**Work item:** When the line with "LETTER (δ₂), COMPONENT" appears below, start repeating lines exactly, and keep going through the line with "(p618836's global letter"; add nothing outside that span.

------ Dataset content ------

import Summits.HubbardSuperconductivity.HubbardSuperconductivity.Theorems.AnisotropyChordTransferFibre3FinXBSym

/-!
# Route `AnisotropyChord` / H0 rotor rung: FIN combined (rows `N₁` + C) certificate at `L = 18` — cell facts, part `eh`

Kernel facts `xbcCellAny 18 (49/50) 20 la lb (c, bn) = true` (via the symmetric-table evaluator `xbcCellAnyW` of `…FinXBSym`: `rw [← xbcCellAnyW_eq]; decide +kernel`, zero data) for 1 λ-cells of the per-`L` cover
(`…FinXCCover.xbcCheck`; cell design: p3 g6 (g5 generator) scratch `xbc_design.py`, mirrors `xb_mirror.py`/`xc_mirror.py`); assembled in `…FinXBCEighteen`.
Prover seat `hubbard-h0-rotor-p3` g5; helper for piece A = stmt-HubbardSuperconductivity-23918 of rung 19089 (`--supports`, helper class).
WHAT THIS IS NOT: nothing here proves superconductivity in the Hubbard model (rotor TARGET as worded stays FALSE, g15 verdict); kernel facts for the FIN certificate of two hypotheses (rows `N₁`, C) of ONE conditional reduction.  Tree imports only; no sorry, no new axioms.
-/

set_option linter.dupNamespace false

namespace Summit.HubbardSuperconductivity.HubbardSuperconductivity.Theorems.AnisotropyChord.Transfer.Fibre3

namespace FinXB

set_option maxHeartbeats 4000000 in
/-- kernel fact: cell 151 at `L = 18` (certified, c = (1/2 : ℚ), b = 29/20). [folklore] -/
theorem xbc18_151 : xbcCellAny 18 (49/50 : ℚ) 20 6732307418515595 6813095107537783 ((1/2 : ℚ), (29 : ℕ)) = true := by
  rw [← xbcCellAnyW_eq]
  decide +kernel

end FinXB

end Summit.HubbardSuperconductivity.HubbardSuperconductivity.Theorems.AnisotropyChord.Transfer.Fibre3
import Summits.QuantumFields.YangMills.Theorems.BalabanUVNodesN12NearFlatDelta2Letter

/-!
# DAG node N12 [B15] — THE LETTER (δ₂) PER COMPONENT, WITH NEAR-FLATNESS ON THAT COMPONENT's TOWER ONLY:
# `‖(DΨ_{𝐁,W,U₀}(0)w)_i − (DΦ♭(0)w)_i‖ ≤ C·δ·p(w)` as soon as `‖↑U₀_b − 1‖ ≤ δ` on `feeds j_i c_i` — the gauge-dependent comparison row of the chart of record localised to ONE tower
# (dag-n12-c's LOCATED-GEOM v3 (X2) ∕ DIRECT road step (ii): «module E on the WINDOW TOWERS ONLY»)

Cell `pub-ymgap` (HUMAN RULINGS D-0062 ∕ D-0149), width seat `pub-ymgap-dag-n12-w4` g5 (the (δ₂) lineage p618836 ∕ p620953 of this seat).  Key K1⁹ `stmt-QuantumFields-27364`,
`--kind proof --supports … --as helper`; count-neutral; THEOREMS ONLY (0 `def`, 0 `sorry`, 0 `instance`).  WHY: the local edition `exists_delta2_letter_local` (p620953) asks near-flatness on
`inputs 𝐁` — every tower of every constrained bond, ≈ all fine bonds of `Ω₁(Z)` at the record, which a ring-shaped `Ω₁(Z)` with holonomy forbids (LOCATED-GEOM v3, n12-c's
`B15Prop1HolonomyObstruction`).  The `i`-th component of the chart reads `U` only on the tower `feeds j_i c_i` ([III] (2.11), this seat's `Node00.MultiScaleFibreChartLocalityComponent`), so the
`i`-th row of (δ₂) needs near-flatness THERE only: flatten `U₀` off the tower (`Node00.exists_nearFlat_eqOn`), re-label the fibre by the proxy's own averages (the `(j_i, c_i)` average is
unchanged by `iter_local`), apply the global letter p618836 `exists_delta2_letter` to the proxy, and read the `i`-th component.  CONSUMED BY NAME: `exists_delta2_letter`, `exists_guard_of_nearFlat`
(p618836 ∕ p620953), `Node00.exists_nearFlat_eqOn` (p620013), `Node00.exists_uniform_chartCurvature_sq_bound` (p615328: the `SmallBelow` guard of a near-flat field), `Node00.differentiableAt_msChart`
(p610492), n07-w2's `Node00.msChart_apply` ∕ `relAvg`, `B14.Eq216Concrete.iter_local`.

THE PRINT.  [Balaban1989LargeFieldII] p. 357 («U₀ = exp(iA₀) with A₀ small on the domain Z»), (1.12)–(1.13) p. 359; [Balaban1988Convergent] (2.11) p. 256 (locality of `M^j`: the average at a
`j`-bond depends on the field on its tower only); [Balaban1985Variational] (47) p. 285, (81)–(83) p. 290.

CONTENTS.  §1 `fderiv_apply_eq_fderiv_component` (the `i`-th component of `DΨ(0)w` is the derivative of the `i`-th component), ★ `msChart_apply_eq_of_eqOn_feeds_of_fibre`
(`Ψ_{𝐁,W,U₀}(X)_i = Ψ_{𝐁,M˙U′,U′}(X)_i` for ALL `X` when `U′ = U₀` on the tower and `W` is `U₀`'s fibre label).  §2 ★★★ `exists_delta2_letter_component` — ONE `C ≥ 0`, `ρ > 0` per height:
for every `𝐁` with no member above `k ≤ m + K`, every `W`, `U₀` in the fibre with `Ψ_{𝐁,W,U₀}` differentiable at `0`, every index `i` and `0 ≤ δ < ρ` with `‖↑U₀_b − 1‖ ≤ δ` on `feeds j_i c_i`:
`‖(DΨ_{𝐁,W,U₀}(0)w)_i − (DΦ♭(0)w)_i‖ ≤ C·δ·p(w)` for every `w`; `exists_delta2_letter_component_Bj` (at `𝐁_k(Z)`).

HONEST FRAMING.  Composition BY NAME over landed kernel theorems; per-height existence constants (NOT print's volume-uniform `O(1)`); nothing of Bałaban's asserted; N12 NOT discharged;
K1⁹ NOT closed; count-neutral (typed 28∕28 · discharged 5∕27 unmoved); one finite 𝕋⁴ programme at fixed ε — R4 closes the conditional rung `BalabanLadder.UV` only; the YM mass gap (Clay) is
NOT proved by any of this.
-/

noncomputable section

open scoped BigOperators Matrix.Norms.L2Operator Topology
open Filter Finset

namespace Summit.QuantumFields.YangMills.BalabanUVNodes.N12NearFlatDelta2LetterComponent

open Literature.MathematicalPhysics.QuantumFieldTheory.Balaban1983to89
open T4Continuum (T4Family)
open BlockAveragingEMLLinearised (linAvg)
open T4AdjointCovarianceUnitary (lieSU)
open B15DeterminingSets
open B14.Eq213DetSet (Bj)
open B14.Eq216Concrete (feeds inputs iter_local)
open Node00
open Summit.QuantumFields.YangMills.BalabanUVNodes.N12NearFlatDelta2Letter (exists_delta2_letter exists_guard_of_nearFlat)

variable {F : T4Family} {N : ℕ} [NeZero N] {K k : ℕ}

/-! ## §1  Component bookkeeping -/

omit [NeZero N] in
/-- The `i`-th component of `DΨ(0)w` is the derivative at `0` of the `i`-th component of `Ψ` (for `Ψ` differentiable at `0`). [cite: Balaban1985Variational, (82)–(83) p.290 (bookkeeping)] -/
theorem fderiv_apply_eq_fderiv_component {n : ℕ} {Ψ : (PBond (F.P K) 0 → lieSU (Fin N)) → Fin n → lieSU (Fin N)} (hΨ : DifferentiableAt ℝ Ψ 0)
    (i : Fin n) (w : PBond (F.P K) 0 → lieSU (Fin N)) :
    fderiv ℝ Ψ 0 w i = fderiv ℝ (fun X => Ψ X i) 0 w := by
  have hπ : HasFDerivAt (fun X => Ψ X i)
      ((ContinuousLinearMap.proj (R := ℝ) i : (Fin n → lieSU (Fin N)) →L[ℝ] lieSU (Fin N)).comp (fderiv ℝ Ψ 0)) 0 :=
    (ContinuousLinearMap.proj (R := ℝ) i : (Fin n → lieSU (Fin N)) →L[ℝ] lieSU (Fin N)).hasFDerivAt.comp 0 hΨ.hasFDerivAt
  rw [hπ.fderiv]; rfl

/-- ★ **THE `i`-TH COMPONENT READS `U` ON ITS TOWER AND `W` AT ITS OWN INDEX**: if `U′ = U₀` on `feeds j_i c_i` and `W` is `U₀`'s fibre label on `𝐁` (`M_𝐁(U₀) = W`), then for EVERY `X`
`Ψ_{𝐁,W,U₀}(X)_i = Ψ_{𝐁,M˙U′,U′}(X)_i` — the averages of `U₀·e^X` and `U′·e^X` at `(j_i, c_i)` agree by locality ([III] (2.11), `iter_local`), and so do the labels `W_{j_i}(c_i) = M˙(U₀)_{j_i}(c_i) =
M˙(U′)_{j_i}(c_i)`. [cite: Balaban1988Convergent, (2.11) p.256, (2.10) p.256; Balaban1985Variational, (47) p.285] -/
theorem msChart_apply_eq_of_eqOn_feeds_of_fibre (hk : k ≤ (F.P K).m + (F.P K).K) {𝔹 : DetSet (F.P K)} {W : MSField (F.P K) (SU N)}
    {U₀ U' : GaugeField (F.P K) 0 (SU N)} (hU : AgreeOn 𝔹 (avgFamily (avOfRecord F N K) U₀) W) (i : Fin (constrCard 𝔹 k))
    (hin : ∀ b ∈ feeds (((constrEnum 𝔹 k).symm i).1 : ℕ) ((constrEnum 𝔹 k).symm i).2.1, U' b = U₀ b) (X : PBond (F.P K) 0 → lieSU (Fin N)) :
    msChart F N K k 𝔹 W U₀ X i = msChart F N K k 𝔹 (avgFamily (avOfRecord F N K) U') U' X i := by
  have hj : (((constrEnum 𝔹 k).symm i).1 : ℕ) ≤ (F.P K).m + (F.P K).K := (Nat.le_of_lt_succ ((constrEnum 𝔹 k).symm i).1.2).trans hk
  have hW : W (((constrEnum 𝔹 k).symm i).1 : ℕ) ((constrEnum 𝔹 k).symm i).2.1
      = avgFamily (avOfRecord F N K) U' (((constrEnum 𝔹 k).symm i).1 : ℕ) ((constrEnum 𝔹 k).symm i).2.1 := by
    rw [← hU _ _ ((constrEnum 𝔹 k).symm i).2.2]
    exact iter_local (avOfRecord F N K) _ hj _ _ _ fun b hb => (hin b hb).symm
  have hav : avgFamily (avOfRecord F N K) (expChart U₀ X) (((constrEnum 𝔹 k).symm i).1 : ℕ) ((constrEnum 𝔹 k).symm i).2.1
      = avgFamily (avOfRecord F N K) (expChart U' X) (((constrEnum 𝔹 k).symm i).1 : ℕ) ((constrEnum 𝔹 k).symm i).2.1 :=
    iter_local (avOfRecord F N K) _ hj _ _ _ fun b hb => by unfold expChart; rw [hin b hb]
  rw [msChart_apply, msChart_apply, relAvg, relAvg, hW, hav]

/-! ## §2  The letter (δ₂) per component -/

/-- ★★★ **THE LETTER (δ₂), COMPONENT EDITION** — ONE `C ≥ 0` and ONE `ρ > 0` per height: for every determining set `𝐁` with no member above `k ≤ m + K`, every datum `W`, every `U₀` IN THE
FIBRE with `Ψ_{𝐁,W,U₀}` differentiable at `0`, every constrained index `i` and every `0 ≤ δ < ρ` with `‖↑U₀_b − 1‖ ≤ δ` ON THE TOWER `feeds j_i c_i` ONLY:
`‖(DΨ_{𝐁,W,U₀}(0)w)_i − (DΨ_{𝐁,M˙1,1}(0)w)_i‖ ≤ C·δ·p(w)` for every `w`.  (p618836's global letter at the proxy `U′ := U₀` on the tower, `1` off it — globally `δ`-near-flat, guarded by
`exists_guard_of_nearFlat` ∕ the `SmallBelow` radius of `exists_uniform_chartCurvature_sq_bound`, in its own fibre `M˙U′` — and §1's component identity.)  No hypothesis on `U₀` off the tower.
[cite: Balaban1989LargeFieldII, p.357, (1.12)–(1.13) p.359; Balaban1988Convergent, (2.11)–(2.13) pp.256–257; Balaban1985Variational, (47) p.285, (81)–(83) p.290] -/
theorem exists_delta2_letter_component (k : ℕ)
    (Q : (i : ℕ) → (PBond (F.P K) 0 → Matrix (Fin N) (Fin N) ℂ) → PBond (F.P K) i → Matrix (Fin N) (Fin N) ℂ)
    (hQ0 : ∀ Y, Q 0 Y = Y) (hQs : ∀ (i : ℕ) (Y : PBond (F.P K) 0 → Matrix (Fin N) (Fin N) ℂ) (c : PBond (F.P K) (i + 1)), Q (i + 1) Y c = linAvg (Q i Y) c)
    (p : Seminorm ℝ (PBond (F.P K) 0 → lieSU (Fin N)))
    (hp : ∀ Y : PBond (F.P K) 0 → lieSU (Fin N), ∑ b, ‖(Y b : Matrix (Fin N) (Fin N) ℂ)‖ ^ 2 ≤ p Y ^ 2) :
    ∃ C ρ : ℝ, 0 ≤ C ∧ 0 < ρ ∧
      ∀ (𝔹 : DetSet (F.P K)) (W : MSField (F.P K) (SU N)) (U₀ : GaugeField (F.P K) 0 (SU N)),
        (∀ j, k < j → 𝔹 j = ∅) → k ≤ (F.P K).m + (F.P K).K →
        AgreeOn 𝔹 (avgFamily (avOfRecord F N K) U₀) W → DifferentiableAt ℝ (msChart F N K k 𝔹 W U₀) 0 →
        ∀ (i : Fin (constrCard 𝔹 k)) ⦃δ : ℝ⦄, 0 ≤ δ → δ < ρ →
        (∀ b ∈ feeds (((constrEnum 𝔹 k).symm i).1 : ℕ) ((constrEnum 𝔹 k).symm i).2.1, ‖((U₀ b : SU N) : Matrix (Fin N) (Fin N) ℂ) - 1‖ ≤ δ) →
        ∀ w : PBond (F.P K) 0 → lieSU (Fin N),
          ‖fderiv ℝ (msChart F N K k 𝔹 W U₀) 0 w i
              - fderiv ℝ (msChart F N K k 𝔹 (avgFamily (avOfRecord F N K) (1 : GaugeField (F.P K) 0 (SU N))) (1 : GaugeField (F.P K) 0 (SU N))) 0 w i‖
            ≤ C * δ * p w := by
  obtain ⟨C, ρ₁, hC, hρ₁, h⟩ := exists_delta2_letter (F := F) (N := N) (K := K) k Q hQ0 hQs p hp
  obtain ⟨t₀, ρg, ht₀, hst, hρg, hguard⟩ := exists_guard_of_nearFlat (F := F) (N := N) K k
  obtain ⟨_, ρ'', _, hρ'', hsb, _⟩ := exists_uniform_chartCurvature_sq_bound (F := F) (N := N) (K := K) k
  refine ⟨C, min ρ₁ (min ρg ρ''), hC, lt_min hρ₁ (lt_min hρg hρ''), fun 𝔹 W U₀ _ hk hU hΨ i δ hδ0 hδρ hloc w => ?_⟩
  -- the proxy: `U₀` on the tower, `1` elsewhere
  obtain ⟨U', hin, hflat⟩ := Node00.exists_nearFlat_eqOn U₀ _ hδ0 hloc
  have hρ1 : δ < ρ₁ := lt_of_lt_of_le hδρ (min_le_left _ _)
  have hρ2 : δ ≤ ρg := (le_of_lt hδρ).trans ((min_le_right _ _).trans (min_le_left _ _))
  have hρ3 : δ ≤ ρ'' := (le_of_lt hδρ).trans ((min_le_right _ _).trans (min_le_right _ _))
  have hg : ∀ i', i' < k → PlaqSmall t₀ (Averaging.iter (avOfRecord F N K) i' U') := fun i' hi' => hguard U' (hflat.trans hρ2) i' hi'.le
  have hlt : ‖coeField U' - 1‖ < ρ₁ := lt_of_le_of_lt hflat hρ1
  have hAgr : AgreeOn 𝔹 (avgFamily (avOfRecord F N K) U') (avgFamily (avOfRecord F N K) U') := fun _ _ _ => rfl
  -- the global letter at the proxy in its own fibre
  have key := h ht₀ hst U' 𝔹 (avgFamily (avOfRecord F N K) U') hg hlt hAgr w
  have keyi : ‖fderiv ℝ (msChart F N K k 𝔹 (avgFamily (avOfRecord F N K) U') U') 0 w i
      - fderiv ℝ (msChart F N K k 𝔹 (avgFamily (avOfRecord F N K) (1 : GaugeField (F.P K) 0 (SU N))) (1 : GaugeField (F.P K) 0 (SU N))) 0 w i‖ ≤ C * δ * p w := by
    rw [← Pi.sub_apply]
    exact (norm_le_pi_norm _ i).trans (key.trans (mul_le_mul_of_nonneg_right (mul_le_mul_of_nonneg_left hflat hC) (apply_nonneg p w)))
  -- the component identity `(DΨ_{W,U₀}(0)w)_i = (DΨ_{M˙U′,U′}(0)w)_i`
  have hΨ' : DifferentiableAt ℝ (msChart F N K k 𝔹 (avgFamily (avOfRecord F N K) U') U') 0 := differentiableAt_msChart hAgr (hsb U' (hflat.trans hρ3))
  have hfun : (fun X => msChart F N K k 𝔹 W U₀ X i) = fun X => msChart F N K k 𝔹 (avgFamily (avOfRecord F N K) U') U' X i :=
    funext fun X => msChart_apply_eq_of_eqOn_feeds_of_fibre hk hU i hin X
  have hcomp : fderiv ℝ (msChart F N K k 𝔹 W U₀) 0 w i = fderiv ℝ (msChart F N K k 𝔹 (avgFamily (avOfRecord F N K) U') U') 0 w i := by
    rw [fderiv_apply_eq_fderiv_component hΨ, fderiv_apply_eq_fderiv_component hΨ', hfun]
  rw [hcomp]
  exact keyi

/-- ★★ **THE SAME AT THE RECORD's DETERMINING SET `𝐁_k(Z) = Bj M₁ Z k`** (no member above `k`): the (δ₂) row of the chart letter (χ) ∕ the direct road, component by component, with near-flatness of
`U₀` asked only on the tower of that component. [cite: Balaban1989LargeFieldII, p.357, (1.12) p.359; Balaban1988Convergent, (2.11)–(2.13) pp.256–257] -/
theorem exists_delta2_letter_component_Bj (k M₁ : ℕ) (Z : Set (Site (F.P K) 0))
    (Q : (i : ℕ) → (PBond (F.P K) 0 → Matrix (Fin N) (Fin N) ℂ) → PBond (F.P K) i → Matrix (Fin N) (Fin N) ℂ)
    (hQ0 : ∀ Y, Q 0 Y = Y) (hQs : ∀ (i : ℕ) (Y : PBond (F.P K) 0 → Matrix (Fin N) (Fin N) ℂ) (c : PBond (F.P K) (i + 1)), Q (i + 1) Y c = linAvg (Q i Y) c)
    (p : Seminorm ℝ (PBond (F.P K) 0 → lieSU (Fin N)))
    (hp : ∀ Y : PBond (F.P K) 0 → lieSU (Fin N), ∑ b, ‖(Y b : Matrix (Fin N) (Fin N) ℂ)‖ ^ 2 ≤ p Y ^ 2) :
    ∃ C ρ : ℝ, 0 ≤ C ∧ 0 < ρ ∧
      ∀ (W : MSField (F.P K) (SU N)) (U₀ : GaugeField (F.P K) 0 (SU N)), k ≤ (F.P K).m + (F.P K).K →
        AgreeOn (Bj M₁ Z k) (avgFamily (avOfRecord F N K) U₀) W → DifferentiableAt ℝ (msChart F N K k (Bj M₁ Z k) W U₀) 0 →
        ∀ (i : Fin (constrCard (Bj M₁ Z k) k)) ⦃δ : ℝ⦄, 0 ≤ δ → δ < ρ →
        (∀ b ∈ feeds (((constrEnum (Bj M₁ Z k) k).symm i).1 : ℕ) ((constrEnum (Bj M₁ Z k) k).symm i).2.1, ‖((U₀ b : SU N) : Matrix (Fin N) (Fin N) ℂ) - 1‖ ≤ δ) →
        ∀ w : PBond (F.P K) 0 → lieSU (Fin N),
          ‖fderiv ℝ (msChart F N K k (Bj M₁ Z k) W U₀) 0 w i
              - fderiv ℝ (msChart F N K k (Bj M₁ Z k) (avgFamily (avOfRecord F N K) (1 : GaugeField (F.P K) 0 (SU N))) (1 : GaugeField (F.P K) 0 (SU N))) 0 w i‖
            ≤ C * δ * p w := by
  obtain ⟨C, ρ, hC, hρ, h⟩ := exists_delta2_letter_component (F := F) (N := N) (K := K) k Q hQ0 hQs p hp
  exact ⟨C, ρ, hC, hρ, fun W U₀ hk hU hΨ i δ hδ0 hδρ hloc w => h (Bj M₁ Z k) W U₀ (fun _ hj => B14.Eq213DetSet.Bj_of_gt hj) hk hU hΨ i hδ0 hδρ hloc w⟩

end Summit.QuantumFields.YangMills.BalabanUVNodes.N12NearFlatDelta2LetterComponent

end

------

**Solved problem:**
/-- ★★★ **THE LETTER (δ₂), COMPONENT EDITION** — ONE `C ≥ 0` and ONE `ρ > 0` per height: for every determining set `𝐁` with no member above `k ≤ m + K`, every datum `W`, every `U₀` IN THE
FIBRE with `Ψ_{𝐁,W,U₀}` differentiable at `0`, every constrained index `i` and every `0 ≤ δ < ρ` with `‖↑U₀_b − 1‖ ≤ δ` ON THE TOWER `feeds j_i c_i` ONLY:
`‖(DΨ_{𝐁,W,U₀}(0)w)_i − (DΨ_{𝐁,M˙1,1}(0)w)_i‖ ≤ C·δ·p(w)` for every `w`.  (p618836's global letter at the proxy `U′ := U₀` on the tower, `1` off it — globally `δ`-near-flat, guarded by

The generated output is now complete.